Teams now collect an extensive array of data, including player performance metrics, pitch tracking, defensive shifts, and more. This wealth of information is meticulously analyzed by data scientists and analysts to provide actionable insights and predictions.

What is the most important baseball statistics? ›

Traditionally, statistics such as batting average (the number of hits divided by the number of at bats) and earned run average (the average number of earned runs allowed by a pitcher per nine innings) have dominated attention in the statistical world of baseball.

How much do MLB sports analytics make? ›

Total Salary Range for Major League Baseball (MLB) Analyst

The estimated total pay range for a Analyst at Major League Baseball (MLB) is $65K–$110K per year, which includes base salary and additional pay. The average Analyst base salary at Major League Baseball (MLB) is $77K per year.

How are statistics used in baseball? ›

General managers and baseball scouts have long used the major statistics, among other factors and opinions, to understand player value. Managers, catchers and pitchers use the statistics of batters of opposing teams to develop pitching strategies and set defensive positioning on the field.

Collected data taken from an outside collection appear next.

import Mathlib
import HarnessLib
import Summits.QuantumAdvantage.QuantumAdvantage.Theses.AmplitudeProofs
import Literature.Computability.Complexity.Promise
import Literature.Computability.Cryptography.ClassBQP

/-!
# Birth skeleton for piece X₂ `ApcCertifiedCollapse` (split `np-cut` of crux `ApcThesis`, stmt-QuantumAdvantage-2697)

Piece X₂ = `PromiseBQP ∩ PromiseNP ⊆ PromiseP` (no quantum advantage on NP-certifiable promise problems; expected
FALSE — Shor).  Line "derandomization cut": the piece factors through textbook promise-BPP (`PromiseBPP'`, gap only
on the promise, `Literature/Computability/Complexity/Promise.lean`), separating its QUANTUM content from its
PSEUDORANDOMNESS content:

* `stub_certifiedNoRandomizedAdvantage` (OPEN, expected false; the quantum core, strictly weaker than X₂):
  `PromiseBQP ∩ PromiseNP ⊆ PromiseBPP'` — every NP-certifiable promise problem decided by a uniform quantum
  family is decided by a probabilistic polynomial-time machine on the promise (factoring-type problems are the
  expected witnesses against it: Shor1997; it is NOT implied by `BQP ⊆ BPP`, promise vs language);
* `stub_promiseDerandomization` (OPEN, believed TRUE: `prBPP = prP`, Impagliazzo–Wigderson 1997 under
  `E ⊄ SIZE(2^{εn})`; AroraBarak2009 Thm 20.6/§20.1): `PromiseBPP' ⊆ PromiseP`;
* `ApcCertifiedCollapse_of` (kernel-checked): composition of the two inclusions.
Sources: Shor1997; ImpagliazzoWigderson1997; AroraBarak2009 §20.1; Goldreich2006 Def 1.2 (promise-BPP).
-/

set_option linter.dupNamespace false

namespace Summit.QuantumAdvantage.QuantumAdvantage.Cruxes.ApcThesis.NpCut.CertifiedCollapse

open _root_.Computability Literature.Computability.Complexity Literature.Computability.Cryptography

/-- **stub 1 (OPEN, expected false; quantum core).** `PromiseBQP ∩ PromiseNP ⊆ PromiseBPP'`. -/
theorem stub_certifiedNoRandomizedAdvantage : Literature.Computability.Cryptography.PromiseBQP ∩ Literature.Computability.Complexity.PromiseNP ⊆ Literature.Computability.Complexity.PromiseBPP' := by
  sorry

/-- **stub 2 (OPEN, believed true: prBPP = prP).** `PromiseBPP' ⊆ PromiseP`. -/
theorem stub_promiseDerandomization : Literature.Computability.Complexity.PromiseBPP' ⊆ Literature.Computability.Complexity.PromiseP := by
  sorry

/-- **Composition of the birth line** (kernel-checked): piece X₂ (stated verbatim; after the split it is the route
decl `Theses.AmplitudeProofs.ApcCertifiedCollapse`) from the two stubs BY NAME. -/
theorem ApcCertifiedCollapse_of : Literature.Computability.Cryptography.PromiseBQP ∩ Literature.Computability.Complexity.PromiseNP ⊆ Literature.Computability.Complexity.PromiseP :=
  fun _Q hQ => stub_promiseDerandomization (stub_certifiedNoRandomizedAdvantage hQ)

end Summit.QuantumAdvantage.QuantumAdvantage.Cruxes.ApcThesis.NpCut.CertifiedCollapse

How many MLB teams use analytics? ›

Now, however, every professional baseball team has an analytics department and uses data to inform its decision-making.

How much data does a baseball game use? ›

Data consumption is about 1 GB of data per hour when streamed on a smartphone, and up to 3 GB per hour for each stream of HD video on tablet or connected device.

Is baseball based on statistics? ›

Baseball is a numbers game. All sports have statistics, but there is something about baseball that lends itself to being the perfect sport for number nerds everywhere. So much so there's even a specific name given to the study of baseball statistics: sabermetrics.

References

Top Articles
Latest Posts
Article information

Author: Golda Nolan II

Last Updated:

Views: 5981

Rating: 4.8 / 5 (58 voted)

Reviews: 89% of readers found this page helpful

Author information

Name: Golda Nolan II

Birthday: 1998-05-14

Address: Suite 369 9754 Roberts Pines, West Benitaburgh, NM 69180-7958

Phone: +522993866487

Job: Sales Executive

Hobby: Worldbuilding, Shopping, Quilting, Cooking, Homebrewing, Leather crafting, Pet

Introduction: My name is Golda Nolan II, I am a thoughtful, clever, cute, jolly, brave, powerful, splendid person who loves writing and wants to share my knowledge and understanding with you.